(Data records)
——

import Literature.NumberTheory.Automorphic.GL2CCuspFormKFinite
import Literature.NumberTheory.Automorphic.CuspidalPeterssonForm
import Literature.NumberTheory.Automorphic.GL2CUnitaryKTypes
import HarnessLib

/-!
# The lowest `K`-type of a clean cohomological cuspidal representation of `GL₂` over an
# imaginary quadratic field

Assembly of the inputs of the lowest-`K`-type theorem `GL2CUnitaryKTypes.exists_isHW_two_mul` for the
six operators `opsW` (`GL2CCuspFormOps`) on the forms `W` of a clean (`W' = ⊥`) cuspidal automorphic
representation datum `π` of `GL₂(𝔸_K)`, `K` imaginary quadratic, whose infinity type has the
cohomological `a`-exponents of the dual weights `λ_τ^∨`:

* `pet_rhoAt_left`, `opsW_adjoint` — the operators are of unitary type for the Petersson form
  (`CuspidalPeterssonForm.pet_lieDerivW_left` on the trace-zero matrices at the place, whose norm
  exponent vanishes, `normExponent_complexPlaceLie`; `GL2CArchOps.adjoint_of_skew`);
* `casL_opsW_nat`, `casL_eq_casR_or` — the Casimir scalars `½ d(d+2)` with the natural number
  `d = λ_{σ₀,0} − λ_{σ₀,1}` (dominance), and `d_{σ̄₀} = d_{σ₀}` unless `W` is killed
  (`eq_zero_of_casimir_ne'`);
* `exists_lowestKType_of_noinv` — granted that no non-zero form is killed by all six operators, `W ∋ w ≠ 0`
  with `E_k w = 0`, `H_k w = (2d + 2) w`: the vector carrying the Eichler–Shimura–Harder class.
[cite: Harder1987, §3.1 (3.1.3)–(3.1.5)]

Theorems only; no named fact.
-/

noncomputable section

-- Mathlib idiom (Mathlib/Algebra/Lie/OfAssociative.lean), as in `GL2CCuspFormOps`.
attribute [local instance 100] LieRing.ofAssociativeRing

open scoped Matrix ComplexConjugate Classical
open Complex NumberField NumberField.mixedEmbedding NumberField.InfinitePlace IsDedekindDomain
open _root_.MeasureTheory _root_.MeasureTheory.Measure

namespace Literature.NumberTheory.Automorphic

namespace GL2CCuspForm

open AutomorphicRepData GL2CKType GLnComplexCasimir ImaginaryQuadratic
  Literature.NumberTheory.DiophantineGeometry Literature.Barriers.Langlands

variable {K : Type} [Field K] [NumberField K] [IsTotallyComplex K]
  {hcpt : isCompact_glFiniteIntegralLevel 2 K} (π : AutomorphicRepData (AutomorphyDatum.gl 2 K hcpt))

/-! ### Unitarity of the six operators for the Petersson form -/

/-- **The trace-zero matrices at the place act skew-adjointly for the Petersson form**:
`⟪Y x, y⟫ = -⟪x, Y y⟫` for `tr Y = 0` (their norm exponent `2 re tr Y` vanishes).
[cite: Harder1987, §3.1] [cite: Borel1997, 11.12 (2)] -/
theorem pet_rhoAt_left (h : π.W' = ⊥)
    {ρ𝔤 : (AutomorphyDatum.gl 2 K hcpt).arch.lie →ₗ⁅ℝ⁆ Module.End ℂ π.Quot} (hρ : π.HasLieAction ρ𝔤)
    (T : UnitaryTwist π) (μ : Measure (AdelicGroupData.gl 2 K).automorphicQuotient)
    [(AdelicGroupData.gl 2 K).IsAutomorphicMeasure μ]
    (Y : Matrix (Fin 2) (Fin 2) ℂ) (hY : Y.trace = 0) (x y : π.W) :
    T.pet μ (rhoAt (π.lieOnW h ρ𝔤) (complexPlace K) Y x) y =
      -T.pet μ x (rhoAt (π.lieOnW h ρ𝔤) (complexPlace K) Y y) := by
  rw [rhoAt_apply, lieOnW_eq_lieDerivW π h hρ, lieOnW_eq_lieDerivW π h hρ]
  refine T.pet_lieDerivW_left μ _ ?_ x y
  change ((∑ w', (complexPlaceLie 2 (complexPlace K) Y).trace.1 w') +
    ∑ w', 2 * ((complexPlaceLie 2 (complexPlace K) Y).trace.2 w').re) = 0
  rw [normExponent_complexPlaceLie, hY, Complex.zero_re, mul_zero]

/-- **The six operators on `W` are of unitary type for the Petersson form**:
`⟪L(E) x, y⟫ = -⟪x, R(E) y⟫` and the same for `F`, `H`. [cite: Harder1987, §3.1] -/
theorem opsW_adjoint (h : π.W' = ⊥)
    {ρ𝔤 : (AutomorphyDatum.gl 2 K hcpt).arch.lie →ₗ⁅ℝ⁆ Module.End ℂ π.Quot} (hρ : π.HasLieAction ρ𝔤)
    (T : UnitaryTwist π) (μ : Measure (AdelicGroupData.gl 2 K).automorphicQuotient)
    [(AdelicGroupData.gl 2 K).IsAutomorphicMeasure μ] :
    (∀ x y, T.pet μ ((opsW π h ρ𝔤).LE x) y = -T.pet μ x ((opsW π h ρ𝔤).RE y)) ∧
    (∀ x y, T.pet μ ((opsW π h ρ𝔤).LF x) y = -T.pet μ x ((opsW π h ρ𝔤).RF y)) ∧
    (∀ x y, T.pet μ ((opsW π h ρ𝔤).LH x) y = -T.pet μ x ((opsW π h ρ𝔤).RH y)) :=
  adjoint_of_skew (rhoAt (π.lieOnW h ρ𝔤) (complexPlace K)) (T.isPosForm_pet μ)
    fun Y hY x y => pet_rhoAt_left π h hρ T μ Y hY x y

/-! ### The Casimir scalars with natural `d` -/

/-- The non-negative integer `d_τ = λ_{τ,0} − λ_{τ,1}` of a dominant weight of `GL₂`. [folklore] -/
theorem natCast_toNat_sub {wt : Fin 2 → ℤ} (hdom : Weight.IsDominant wt) :
    (((wt 0 - wt 1).toNat : ℕ) : ℤ) = wt 0 - wt 1 :=
  Int.toNat_of_nonneg (sub_nonneg.2 (hdom (Fin.zero_le 1)))

/-- **The Casimir scalars of `W` as `½ d(d+2)` with natural `d`.** [cite: Harder1987, §3.1] -/
theorem casL_casR_opsW_nat (h : π.W' = ⊥) {lam : (K →+* ℂ) → Fin 2 → ℤ} {T : InfinityType K 2}
    {ρ𝔤 : (AutomorphyDatum.gl 2 K hcpt).arch.lie →ₗ⁅ℝ⁆ Module.End ℂ π.Quot}
    (hχ : Literature.NumberTheory.Automorphic.HasArchParameter
      (ρ𝔤.comp (LieSubalgebra.topEquiv :
        (⊤ : LieSubalgebra ℝ (Matrix (Fin 2) (Fin 2) (mixedSpace K))) ≃ₗ⁅ℝ⁆
          Matrix (Fin 2) (Fin 2) (mixedSpace K)).symm.toLieHom) fun σ => (T σ).map ArchWeight.a)
    (hTa : ∀ τ : K →+* ℂ, (T τ).map ArchWeight.a =
      (cohomologicalInfinityType 2 K (Weight.dual (lam τ)) τ).map ArchWeight.a)
    (hdom : ∀ τ, Weight.IsDominant (lam τ)) :
    (∀ v, (opsW π h ρ𝔤).casL v =
      ((2 : ℂ)⁻¹ * (((lam σ₀ 0 - lam σ₀ 1).toNat : ℂ) * (((lam σ₀ 0 - lam σ₀ 1).toNat : ℂ) + 2))) • v) ∧
    (∀ v, (opsW π h ρ𝔤).casR v =
      ((2 : ℂ)⁻¹ * (((lam (ComplexEmbedding.conjugate σ₀) 0 - lam (ComplexEmbedding.conjugate σ₀) 1).toNat : ℂ) *
        (((lam (ComplexEmbedding.conjugate σ₀) 0 - lam (ComplexEmbedding.conjugate σ₀) 1).toNat : ℂ) + 2))) • v) := by
  obtain ⟨hL, hR⟩ := casL_casR_opsW π h hχ hTa
  have e1 : (((lam σ₀ 0 - lam σ₀ 1 : ℤ)) : ℂ) = (((lam σ₀ 0 - lam σ₀ 1).toNat : ℕ) : ℂ) := by
    rw [← Int.cast_natCast, natCast_toNat_sub (hdom σ₀)]
  have e2 : (((lam (ComplexEmbedding.conjugate σ₀) 0 - lam (ComplexEmbedding.conjugate σ₀) 1 : ℤ)) : ℂ) =
      (((lam (ComplexEmbedding.conjugate σ₀) 0 - lam (ComplexEmbedding.conjugate σ₀) 1).toNat : ℕ) : ℂ) := by
    rw [← Int.cast_natCast, natCast_toNat_sub (hdom (ComplexEmbedding.conjugate σ₀))]
  refine ⟨fun v => ?_, fun v => ?_⟩
  · rw [hL v, e1]
  · rw [hR v, e2]

/-- `½ d(d+2) = ((d+1)² − 1)/2`, the normalisation of `GL2CUnitaryKTypes`. [folklore] -/
theorem half_mul_eq (d : ℕ) :
    ((2 : ℂ)⁻¹ * ((d : ℂ) * ((d : ℂ) + 2))) = (((((d + 1 : ℕ) : ℝ) ^ 2 - 1) / 2 : ℝ) : ℂ) := by
  push_cast; ring

/-- `½ d(d+2)` as a real scalar. [folklore] -/
theorem half_mul_eq_ofReal (d : ℕ) :
    ((2 : ℂ)⁻¹ * ((d : ℂ) * ((d : ℂ) + 2))) = (((d : ℝ) * ((d : ℝ) + 2) / 2 : ℝ) : ℂ) := by
  push_cast; ring

/-- `d ↦ d(d+2)` is injective on `ℕ`. [folklore] -/
theorem eq_of_mul_add_two_eq {d d' : ℕ} (hdd : (d : ℝ) * ((d : ℝ) + 2) / 2 = (d' : ℝ) * ((d' : ℝ) + 2) / 2) :
    d = d' := by
  have h1 : ((d : ℝ) + 1) ^ 2 = ((d' : ℝ) + 1) ^ 2 := by linarith
  have h2 : (d : ℝ) + 1 = (d' : ℝ) + 1 := by
    have ha : (0 : ℝ) ≤ (d : ℝ) + 1 := by positivity
    have hb : (0 : ℝ) ≤ (d' : ℝ) + 1 := by positivity
    exact (pow_left_inj₀ ha hb two_ne_zero).1 h1
  exact_mod_cast (by linarith : (d : ℝ) = d')

/-! ### Forms killed by the six operators -/

/-- **A form killed by the six operators is killed by the Lie derivatives along `φ_{w₀}(𝔰𝔩₂(ℂ))`**
(the hypothesis of `GL2ArchUnipotent.eq_zero_of_lieDeriv_placeLie_eq_zero`). [cite: Knapp2002, §VI.1] -/
theorem lieDeriv_placeLie_eq_zero_of_killed (h : π.W' = ⊥)
    {ρ𝔤 : (AutomorphyDatum.gl 2 K hcpt).arch.lie →ₗ⁅ℝ⁆ Module.End ℂ π.Quot} (hρ : π.HasLieAction ρ𝔤)
    {v : π.W} (h1 : (opsW π h ρ𝔤).LE v = 0) (h2 : (opsW π h ρ𝔤).LF v = 0) (h3 : (opsW π h ρ𝔤).LH v = 0)
    (h4 : (opsW π h ρ𝔤).RE v = 0) (h5 : (opsW π h ρ𝔤).RF v = 0) (h6 : (opsW π h ρ𝔤).RH v = 0)
    {Y : Matrix (Fin 2) (Fin 2) ℂ} (hY : Y.trace = 0) :
    lieDeriv (AutomorphyDatum.gl 2 K hcpt).ofArch (ComplexPlace.placeLie 2 (complexPlace K) Y)
      (v : (AdelicGroupData.gl 2 K).Adelic → ℂ) = 0 := by
  have hv := rho_apply_eq_zero_of_killed (rhoAt (π.lieOnW h ρ𝔤) (complexPlace K)) h1 h2 h3 h4 h5 h6 hY
  have hc := congrArg Subtype.val hv
  rw [rhoAt_apply, coe_lieOnW π h hρ] at hc
  exact hc

/-! ### The lowest `K`-type -/

omit [IsTotallyComplex K] in
/-- A clean `π` has a non-zero form. [folklore] -/
theorem exists_ne_zero (h : π.W' = ⊥) : ∃ v : π.W, v ≠ 0 := by
  obtain ⟨v, hvW, hvW'⟩ := SetLike.exists_of_lt π.lt
  refine ⟨⟨v, hvW⟩, fun h0 => hvW' ?_⟩
  rw [h, Submodule.mem_bot]
  exact congrArg Subtype.val h0

/-- **The lowest `K`-type of a clean cohomological cuspidal `π` of `GL₂` over an imaginary quadratic
field.**  Let `π` (`W' = ⊥`, `W ≤ 𝒜₀`) have Lie action `ρ𝔤` with archimedean parameter the
`a`-exponents of an infinity type `T` which are the cohomological ones of the dual weights `λ_τ^∨`
(`λ_τ` dominant), and assume no non-zero form is killed by all six operators.  Then, with
`d = λ_{σ₀,0} − λ_{σ₀,1}`: both Casimir scalars are `½ d(d+2)` (so `d_{σ̄₀} = d_{σ₀}`), and `W`
contains a non-zero `𝔨`-highest-weight vector of weight `2d + 2`.
[cite: Harder1987, §3.1 (3.1.3)–(3.1.5)] -/
theorem exists_lowestKType_of_noinv (h : π.W' = ⊥)
    {ρ𝔤 : (AutomorphyDatum.gl 2 K hcpt).arch.lie →ₗ⁅ℝ⁆ Module.End ℂ π.Quot} (hρ : π.HasLieAction ρ𝔤)
    {lam : (K →+* ℂ) → Fin 2 → ℤ} {T : InfinityType K 2}
    (hχ : Literature.NumberTheory.Automorphic.HasArchParameter
      (ρ𝔤.comp (LieSubalgebra.topEquiv :
        (⊤ : LieSubalgebra ℝ (Matrix (Fin 2) (Fin 2) (mixedSpace K))) ≃ₗ⁅ℝ⁆
          Matrix (Fin 2) (Fin 2) (mixedSpace K)).symm.toLieHom) fun σ => (T σ).map ArchWeight.a)
    (hTa : ∀ τ : K →+* ℂ, (T τ).map ArchWeight.a =
      (cohomologicalInfinityType 2 K (Weight.dual (lam τ)) τ).map ArchWeight.a)
    (hdom : ∀ τ, Weight.IsDominant (lam τ))
    (Tw : UnitaryTwist π) (μ : Measure (AdelicGroupData.gl 2 K).automorphicQuotient)
    [(AdelicGroupData.gl 2 K).IsAutomorphicMeasure μ]
    (hnoinv : ∀ v : π.W, (opsW π h ρ𝔤).LE v = 0 → (opsW π h ρ𝔤).LF v = 0 → (opsW π h ρ𝔤).LH v = 0 →
      (opsW π h ρ𝔤).RE v = 0 → (opsW π h ρ𝔤).RF v = 0 → (opsW π h ρ𝔤).RH v = 0 → v = 0) :
    (∀ v, (opsW π h ρ𝔤).casL v =
      ((2 : ℂ)⁻¹ * (((lam σ₀ 0 - lam σ₀ 1).toNat : ℂ) * (((lam σ₀ 0 - lam σ₀ 1).toNat : ℂ) + 2))) • v) ∧
    (∀ v, (opsW π h ρ𝔤).casR v =
      ((2 : ℂ)⁻¹ * (((lam σ₀ 0 - lam σ₀ 1).toNat : ℂ) * (((lam σ₀ 0 - lam σ₀ 1).toNat : ℂ) + 2))) • v) ∧
    ∃ w : π.W, w ≠ 0 ∧ (opsW π h ρ𝔤).IsHW w ((2 * (lam σ₀ 0 - lam σ₀ 1).toNat + 2 : ℕ) : ℂ) := by
  obtain ⟨hL, hR⟩ := casL_casR_opsW_nat π h hχ hTa hdom
  set d := (lam σ₀ 0 - lam σ₀ 1).toNat with hd
  set d' := (lam (ComplexEmbedding.conjugate σ₀) 0 - lam (ComplexEmbedding.conjugate σ₀) 1).toNat with hd'
  have hO := isLawful_opsW π h ρ𝔤
  have hip := Tw.isPosForm_pet μ
  obtain ⟨hE, hF, hH⟩ := opsW_adjoint π h hρ Tw μ
  have hfin := kFinite_opsW π h hρ
  obtain ⟨v, hv⟩ := exists_ne_zero π h
  -- real forms of the scalars
  have hL' : ∀ x, (opsW π h ρ𝔤).casL x = (((d : ℝ) * ((d : ℝ) + 2) / 2 : ℝ) : ℂ) • x := fun x => by
    rw [hL x, ← half_mul_eq_ofReal]
  have hR' : ∀ x, (opsW π h ρ𝔤).casR x = (((d' : ℝ) * ((d' : ℝ) + 2) / 2 : ℝ) : ℂ) • x := fun x => by
    rw [hR x, ← half_mul_eq_ofReal]
  -- `d' = d`, for otherwise `W` would be killed
  have hdd : d = d' := by
    by_contra hne
    have hne' : (d : ℝ) * ((d : ℝ) + 2) / 2 ≠ (d' : ℝ) * ((d' : ℝ) + 2) / 2 :=
      fun e => hne (eq_of_mul_add_two_eq e)
    exact hv (Ops.eq_zero_of_casimir_ne' hip hO hE hF hH hne' hL' hR' hfin v)
  have hRd : ∀ x, (opsW π h ρ𝔤).casR x =
      ((2 : ℂ)⁻¹ * ((d : ℂ) * ((d : ℂ) + 2))) • x := fun x => by rw [hR x, ← hdd]
  refine ⟨hL, hRd, ?_⟩
  -- the lowest `K`-type theorem with `p = d + 1`
  have hcL : ∀ x, (opsW π h ρ𝔤).casL x = (((((d + 1 : ℕ) : ℝ) ^ 2 - 1) / 2 : ℝ) : ℂ) • x := fun x => by
    rw [hL x, half_mul_eq]
  have hcR : ∀ x, (opsW π h ρ𝔤).casR x = (((((d + 1 : ℕ) : ℝ) ^ 2 - 1) / 2 : ℝ) : ℂ) • x := fun x => by
    rw [hRd x, half_mul_eq]
  obtain ⟨w, hw0, hw⟩ := Ops.exists_isHW_two_mul hip hO hE hF hH (Nat.le_add_left 1 d) hcL hcR hfin hnoinv hv
  refine ⟨w, hw0, ?_⟩
  have : 2 * (d + 1) = 2 * d + 2 := by ring
  rwa [this] at hw

end GL2CCuspForm

end Literature.NumberTheory.Automorphic

end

——

[WHAT IS NEEDED] Of the lines above, output exactly those from the line bearing "rw [h, Submodule.mem_bot]" through the line bearing "both Casimir scalars", inclusive.

[SOLUTION]
  rw [h, Submodule.mem_bot]
  exact congrArg Subtype.val h0

/-- **The lowest `K`-type of a clean cohomological cuspidal `π` of `GL₂` over an imaginary quadratic
field.**  Let `π` (`W' = ⊥`, `W ≤ 𝒜₀`) have Lie action `ρ𝔤` with archimedean parameter the
`a`-exponents of an infinity type `T` which are the cohomological ones of the dual weights `λ_τ^∨`
(`λ_τ` dominant), and assume no non-zero form is killed by all six operators.  Then, with
`d = λ_{σ₀,0} − λ_{σ₀,1}`: both Casimir scalars are `½ d(d+2)` (so `d_{σ̄₀} = d_{σ₀}`), and `W`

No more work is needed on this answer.